*WORK ITEM*: Using the data below, return all lines in which "normal" appears.

※

/-!
# F0 · P3c · line LH6 «StCharTS» — brick «GQS-NONCOMPACT★» (datum road S4a, input of «DET-FIELD★»): `U(Φ₃)(L⁺_v)` IS NOT COMPACT, its quotient by the centre is not
# compact at a non-split place, and a Haar measure on `U(Φ₃)(L⁺_v) ⧸ Z` has INFINITE total mass

Cell `hodgecm-mathlib`, crux `H413` (`stmt-HodgeConjecture-24833`), line LH6 `Cruxes/H413/Lines/F0_P3c_StCharTSPaydown.lean`, organ (S-𝔇) `stub_EllipticPackage`.
Seat LH6-p04 (g5), slice S4a «DET-FIELD» of the datum-road map of LH6-p01 (g4) (11:09:22Z ∕ 11:15:51Z) — this file is its measure-theoretic input: the socket (DET)
★ `EllipticData.DetNotL2` («`ψ ∘ det_G` is not square-integrable modulo the centre») is, for a unitary one-dimensional class, EXACTLY «`μZ(G ⧸ Z) = ∞`» (sequel file
«DET-FIELD★» `F0P3cStCharTSDetField`).  THEOREMS ONLY (no `def`, no named fact, no `instance`, no notation, no `sorry`; axioms ⊆ {propext, Classical.choice, Quot.sound});
`--supports stmt-HodgeConjecture-24833 --as helper`.
HONEST LABEL: HC_CM is proved only modulo the 7 printed citations (2 remaining: hLiu418 = stmt-HodgeConjecture-24832, h413 = stmt-HodgeConjecture-24833) until rung 0
closes; this file is count-neutral (structure of the local group; nothing of (N-1273S) is proved here).

THE MATHEMATICS.
* §0 (generic) **a locally compact group `G` with a COMPACT normal subgroup `N` and COMPACT quotient `G ⧸ N` is compact**: finitely many translates `x·int(K)` of a
  compact neighbourhood `K` of `1` cover `G ⧸ N` (the quotient map is open), hence `G = ⋃ x·K·N`, a finite union of compact sets. [folklore]
* §1 **`U(Φ₃)(F_v)` is not compact for ANY finite place `v`** of the totally real field `F` (`E/F` CM∕quadratic, `Φ₃` the antidiagonal unit form): with a trace-zero
  `δ ≠ 0` of `E`, the corner unipotents `u(b) = 1 + bE₀₂`, `b̄ = −b` — e.g. `b = ι_v(a)δ`, `a ∈ F_v` — lie in `U(Φ₃)(F_v)` (`ᵗ(σu)Φ₃u = Φ₃`, [Rogawski1990, §1.10 p. 9: the
  unipotent radical of the Borel subgroup; §3.8 p. 30: the quasi-split groups]) and the continuous `F_v`-linear functional `g ↦ Tr_{E_v∕F_v}(δ⁻¹ g₀₂)` takes the value
  `2a` on `u(ι_v(a)δ)`; a compact `U(Φ₃)(F_v)` would map continuously ONTO `F_v`, which is not compact [WeilBNT1967, Ch. I §2] — the device of ★
  `not_compactSpace_local_antidiagTwo` one row further from the diagonal (the non-compactness of a non-archimedean local field is re-proved privately, as there).
* §2 **the quasi-split model `Gqs L v = U(Φ₃)(L⁺_v)` at a NON-SPLIT `v`**: not compact (§1, `δ = x − x̄` for any `x` moved by complex conjugation); its centre is compact
  (it consists of the unit scalars `ζ·1`, `ζζ̄ = 1` [Rogawski1990, §4.9 p. 54; Mok2014, §1 p. 5]: ★ «PAR-FIELD★» `F0P3cStCharTSParField.isCompact_center_Gqs`, over ★
  `forall_mem_center_cmLocal_eq_scalar` + ★ `local_nonsplit_compactOpen_center_of_center_le`); hence `G ⧸ Z` is NOT compact (§0), and every Haar measure on `G ⧸ Z` has infinite total mass (Mathlib
  `measure_univ_of_isMulLeftInvariant`): `noncompactSpace_gqs_quotient_center`, `measure_univ_gqs_quotient_center`.

## References
* [Rogawski1990] J. D. Rogawski, *Automorphic Representations of Unitary Groups in Three Variables*, Ann. of Math. Stud. 123 (1990): §1.10 p. 9, §3.8 p. 30, §4.9 p. 54.
* [Mok2014] C. P. Mok, *Endoscopic classification of representations of quasi-split unitary groups*, Mem. AMS 235 (2015), §1 Notation p. 5 (the centre of `U(N)` is `U(1)`).
* [WeilBNT1967] A. Weil, *Basic Number Theory* (1967), Ch. I §2 (a non-discrete locally compact field is not compact).
-/

set_option autoImplicit false
-- the mandated namespace has the single-problem summit's repeated segment (`HodgeConjecture.HodgeConjecture`)
set_option linter.dupNamespace false

noncomputable section

open MeasureTheory Topology Filter
open scoped ENNReal Matrix MatrixGroups
open NumberField IsDedekindDomain
open Literature.NumberTheory Literature.NumberTheory.Automorphic Literature.NumberTheory.Automorphic.UnitaryGroup
open Literature.NumberTheory.Rogawski1990

namespace Summit.HodgeConjecture.HodgeConjecture.Cruxes.H413.F0P3cStCharTSGqsNoncompact

/-! ## §0 Generic: a locally compact group with a compact normal subgroup and compact quotient is compact -/

section Generic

※

*EXERCISE RESPONSE*:
* §0 (generic) **a locally compact group `G` with a COMPACT normal subgroup `N` and COMPACT quotient `G ⧸ N` is compact**: finitely many translates `x·int(K)` of a
/-! ## §0 Generic: a locally compact group with a compact normal subgroup and compact quotient is compact -/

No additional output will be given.